━━━━━ DATA LISTING
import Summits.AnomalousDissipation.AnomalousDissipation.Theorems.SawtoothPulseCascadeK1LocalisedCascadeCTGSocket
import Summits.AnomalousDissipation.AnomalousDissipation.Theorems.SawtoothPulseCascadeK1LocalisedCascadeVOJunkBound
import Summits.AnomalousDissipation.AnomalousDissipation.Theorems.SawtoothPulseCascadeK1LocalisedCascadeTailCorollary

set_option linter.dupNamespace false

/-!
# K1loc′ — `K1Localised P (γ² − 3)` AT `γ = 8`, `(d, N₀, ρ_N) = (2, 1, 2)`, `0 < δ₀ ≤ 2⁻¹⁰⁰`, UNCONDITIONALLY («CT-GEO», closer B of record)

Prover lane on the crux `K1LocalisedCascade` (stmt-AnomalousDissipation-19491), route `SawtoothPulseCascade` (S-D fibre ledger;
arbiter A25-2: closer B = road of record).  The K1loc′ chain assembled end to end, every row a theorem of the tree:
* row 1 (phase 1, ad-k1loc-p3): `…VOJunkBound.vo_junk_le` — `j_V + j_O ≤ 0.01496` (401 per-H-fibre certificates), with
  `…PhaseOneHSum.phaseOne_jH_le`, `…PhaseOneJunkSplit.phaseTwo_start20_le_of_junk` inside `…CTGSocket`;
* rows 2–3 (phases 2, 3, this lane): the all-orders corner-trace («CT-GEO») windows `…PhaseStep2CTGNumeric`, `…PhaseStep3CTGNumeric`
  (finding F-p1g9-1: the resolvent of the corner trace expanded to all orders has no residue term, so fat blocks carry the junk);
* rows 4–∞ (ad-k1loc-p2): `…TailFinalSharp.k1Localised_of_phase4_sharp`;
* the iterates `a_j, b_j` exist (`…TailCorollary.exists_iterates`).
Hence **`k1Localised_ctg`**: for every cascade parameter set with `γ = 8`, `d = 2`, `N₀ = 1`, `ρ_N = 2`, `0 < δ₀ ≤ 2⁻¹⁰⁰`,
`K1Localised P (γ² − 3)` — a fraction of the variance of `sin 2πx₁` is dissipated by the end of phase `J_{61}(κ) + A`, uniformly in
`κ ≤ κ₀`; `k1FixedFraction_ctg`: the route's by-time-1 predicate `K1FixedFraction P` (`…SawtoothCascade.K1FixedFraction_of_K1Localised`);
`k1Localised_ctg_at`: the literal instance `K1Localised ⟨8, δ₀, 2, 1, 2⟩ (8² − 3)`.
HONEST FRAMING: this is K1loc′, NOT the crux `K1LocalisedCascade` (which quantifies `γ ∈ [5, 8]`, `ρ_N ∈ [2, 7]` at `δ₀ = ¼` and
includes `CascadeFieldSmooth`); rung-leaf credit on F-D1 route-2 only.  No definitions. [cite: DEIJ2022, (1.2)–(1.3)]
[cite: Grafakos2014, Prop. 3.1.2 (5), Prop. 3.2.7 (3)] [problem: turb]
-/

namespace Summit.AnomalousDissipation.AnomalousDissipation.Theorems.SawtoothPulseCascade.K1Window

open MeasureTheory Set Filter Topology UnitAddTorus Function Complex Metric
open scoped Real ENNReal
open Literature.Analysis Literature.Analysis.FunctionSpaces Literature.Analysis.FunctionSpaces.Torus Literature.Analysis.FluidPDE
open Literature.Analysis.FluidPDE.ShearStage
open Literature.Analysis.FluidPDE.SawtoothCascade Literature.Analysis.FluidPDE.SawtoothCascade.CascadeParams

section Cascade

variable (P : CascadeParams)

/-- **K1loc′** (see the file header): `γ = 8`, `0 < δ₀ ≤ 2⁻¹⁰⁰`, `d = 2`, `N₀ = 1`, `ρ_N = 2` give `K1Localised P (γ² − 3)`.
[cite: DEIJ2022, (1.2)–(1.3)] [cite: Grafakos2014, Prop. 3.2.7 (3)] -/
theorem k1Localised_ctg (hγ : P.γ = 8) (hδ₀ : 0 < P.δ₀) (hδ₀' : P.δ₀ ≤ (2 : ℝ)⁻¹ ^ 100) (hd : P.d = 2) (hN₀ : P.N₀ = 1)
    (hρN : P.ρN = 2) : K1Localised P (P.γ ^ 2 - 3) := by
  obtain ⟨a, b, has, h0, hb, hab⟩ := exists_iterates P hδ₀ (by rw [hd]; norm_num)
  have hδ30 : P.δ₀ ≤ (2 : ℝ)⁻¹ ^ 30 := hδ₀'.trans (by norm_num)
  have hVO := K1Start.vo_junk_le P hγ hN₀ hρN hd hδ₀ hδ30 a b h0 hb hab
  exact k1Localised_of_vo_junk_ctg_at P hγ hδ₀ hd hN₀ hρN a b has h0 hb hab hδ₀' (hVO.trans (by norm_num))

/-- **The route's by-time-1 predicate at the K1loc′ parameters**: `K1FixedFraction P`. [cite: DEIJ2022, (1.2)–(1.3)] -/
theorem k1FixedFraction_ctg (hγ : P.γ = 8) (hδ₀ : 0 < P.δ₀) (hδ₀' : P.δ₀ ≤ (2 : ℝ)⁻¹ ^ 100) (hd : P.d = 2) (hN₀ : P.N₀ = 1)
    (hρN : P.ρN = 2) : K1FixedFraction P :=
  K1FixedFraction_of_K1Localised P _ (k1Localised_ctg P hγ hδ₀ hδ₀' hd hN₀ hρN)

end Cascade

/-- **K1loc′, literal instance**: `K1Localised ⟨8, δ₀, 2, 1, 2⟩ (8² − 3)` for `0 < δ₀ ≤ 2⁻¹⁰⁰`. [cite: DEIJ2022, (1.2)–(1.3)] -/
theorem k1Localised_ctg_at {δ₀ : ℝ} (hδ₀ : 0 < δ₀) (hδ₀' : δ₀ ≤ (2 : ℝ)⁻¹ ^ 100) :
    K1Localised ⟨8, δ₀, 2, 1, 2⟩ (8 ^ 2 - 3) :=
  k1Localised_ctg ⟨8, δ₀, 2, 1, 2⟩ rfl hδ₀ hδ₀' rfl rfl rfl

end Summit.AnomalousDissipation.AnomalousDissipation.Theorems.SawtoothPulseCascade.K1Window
━━━━━━━━━━
▶ **PROMPT**: All the entries should be output exactly as given.

▶ **TASK RESPONSE**:
import Summits.AnomalousDissipation.AnomalousDissipation.Theorems.SawtoothPulseCascadeK1LocalisedCascadeCTGSocket
import Summits.AnomalousDissipation.AnomalousDissipation.Theorems.SawtoothPulseCascadeK1LocalisedCascadeVOJunkBound
import Summits.AnomalousDissipation.AnomalousDissipation.Theorems.SawtoothPulseCascadeK1LocalisedCascadeTailCorollary

set_option linter.dupNamespace false

/-!
# K1loc′ — `K1Localised P (γ² − 3)` AT `γ = 8`, `(d, N₀, ρ_N) = (2, 1, 2)`, `0 < δ₀ ≤ 2⁻¹⁰⁰`, UNCONDITIONALLY («CT-GEO», closer B of record)

Prover lane on the crux `K1LocalisedCascade` (stmt-AnomalousDissipation-19491), route `SawtoothPulseCascade` (S-D fibre ledger;
arbiter A25-2: closer B = road of record).  The K1loc′ chain assembled end to end, every row a theorem of the tree:
* row 1 (phase 1, ad-k1loc-p3): `…VOJunkBound.vo_junk_le` — `j_V + j_O ≤ 0.01496` (401 per-H-fibre certificates), with
  `…PhaseOneHSum.phaseOne_jH_le`, `…PhaseOneJunkSplit.phaseTwo_start20_le_of_junk` inside `…CTGSocket`;
* rows 2–3 (phases 2, 3, this lane): the all-orders corner-trace («CT-GEO») windows `…PhaseStep2CTGNumeric`, `…PhaseStep3CTGNumeric`
  (finding F-p1g9-1: the resolvent of the corner trace expanded to all orders has no residue term, so fat blocks carry the junk);
* rows 4–∞ (ad-k1loc-p2): `…TailFinalSharp.k1Localised_of_phase4_sharp`;
* the iterates `a_j, b_j` exist (`…TailCorollary.exists_iterates`).
Hence **`k1Localised_ctg`**: for every cascade parameter set with `γ = 8`, `d = 2`, `N₀ = 1`, `ρ_N = 2`, `0 < δ₀ ≤ 2⁻¹⁰⁰`,
`K1Localised P (γ² − 3)` — a fraction of the variance of `sin 2πx₁` is dissipated by the end of phase `J_{61}(κ) + A`, uniformly in
`κ ≤ κ₀`; `k1FixedFraction_ctg`: the route's by-time-1 predicate `K1FixedFraction P` (`…SawtoothCascade.K1FixedFraction_of_K1Localised`);
`k1Localised_ctg_at`: the literal instance `K1Localised ⟨8, δ₀, 2, 1, 2⟩ (8² − 3)`.
HONEST FRAMING: this is K1loc′, NOT the crux `K1LocalisedCascade` (which quantifies `γ ∈ [5, 8]`, `ρ_N ∈ [2, 7]` at `δ₀ = ¼` and
includes `CascadeFieldSmooth`); rung-leaf credit on F-D1 route-2 only.  No definitions. [cite: DEIJ2022, (1.2)–(1.3)]
[cite: Grafakos2014, Prop. 3.1.2 (5), Prop. 3.2.7 (3)] [problem: turb]
-/

namespace Summit.AnomalousDissipation.AnomalousDissipation.Theorems.SawtoothPulseCascade.K1Window

open MeasureTheory Set Filter Topology UnitAddTorus Function Complex Metric
open scoped Real ENNReal
open Literature.Analysis Literature.Analysis.FunctionSpaces Literature.Analysis.FunctionSpaces.Torus Literature.Analysis.FluidPDE
open Literature.Analysis.FluidPDE.ShearStage
open Literature.Analysis.FluidPDE.SawtoothCascade Literature.Analysis.FluidPDE.SawtoothCascade.CascadeParams

section Cascade

variable (P : CascadeParams)

/-- **K1loc′** (see the file header): `γ = 8`, `0 < δ₀ ≤ 2⁻¹⁰⁰`, `d = 2`, `N₀ = 1`, `ρ_N = 2` give `K1Localised P (γ² − 3)`.
[cite: DEIJ2022, (1.2)–(1.3)] [cite: Grafakos2014, Prop. 3.2.7 (3)] -/
theorem k1Localised_ctg (hγ : P.γ = 8) (hδ₀ : 0 < P.δ₀) (hδ₀' : P.δ₀ ≤ (2 : ℝ)⁻¹ ^ 100) (hd : P.d = 2) (hN₀ : P.N₀ = 1)
    (hρN : P.ρN = 2) : K1Localised P (P.γ ^ 2 - 3) := by
  obtain ⟨a, b, has, h0, hb, hab⟩ := exists_iterates P hδ₀ (by rw [hd]; norm_num)
  have hδ30 : P.δ₀ ≤ (2 : ℝ)⁻¹ ^ 30 := hδ₀'.trans (by norm_num)
  have hVO := K1Start.vo_junk_le P hγ hN₀ hρN hd hδ₀ hδ30 a b h0 hb hab
  exact k1Localised_of_vo_junk_ctg_at P hγ hδ₀ hd hN₀ hρN a b has h0 hb hab hδ₀' (hVO.trans (by norm_num))

/-- **The route's by-time-1 predicate at the K1loc′ parameters**: `K1FixedFraction P`. [cite: DEIJ2022, (1.2)–(1.3)] -/
theorem k1FixedFraction_ctg (hγ : P.γ = 8) (hδ₀ : 0 < P.δ₀) (hδ₀' : P.δ₀ ≤ (2 : ℝ)⁻¹ ^ 100) (hd : P.d = 2) (hN₀ : P.N₀ = 1)
    (hρN : P.ρN = 2) : K1FixedFraction P :=
  K1FixedFraction_of_K1Localised P _ (k1Localised_ctg P hγ hδ₀ hδ₀' hd hN₀ hρN)

end Cascade

/-- **K1loc′, literal instance**: `K1Localised ⟨8, δ₀, 2, 1, 2⟩ (8² − 3)` for `0 < δ₀ ≤ 2⁻¹⁰⁰`. [cite: DEIJ2022, (1.2)–(1.3)] -/
theorem k1Localised_ctg_at {δ₀ : ℝ} (hδ₀ : 0 < δ₀) (hδ₀' : δ₀ ≤ (2 : ℝ)⁻¹ ^ 100) :
    K1Localised ⟨8, δ₀, 2, 1, 2⟩ (8 ^ 2 - 3) :=
  k1Localised_ctg ⟨8, δ₀, 2, 1, 2⟩ rfl hδ₀ hδ₀' rfl rfl rfl

end Summit.AnomalousDissipation.AnomalousDissipation.Theorems.SawtoothPulseCascade.K1Window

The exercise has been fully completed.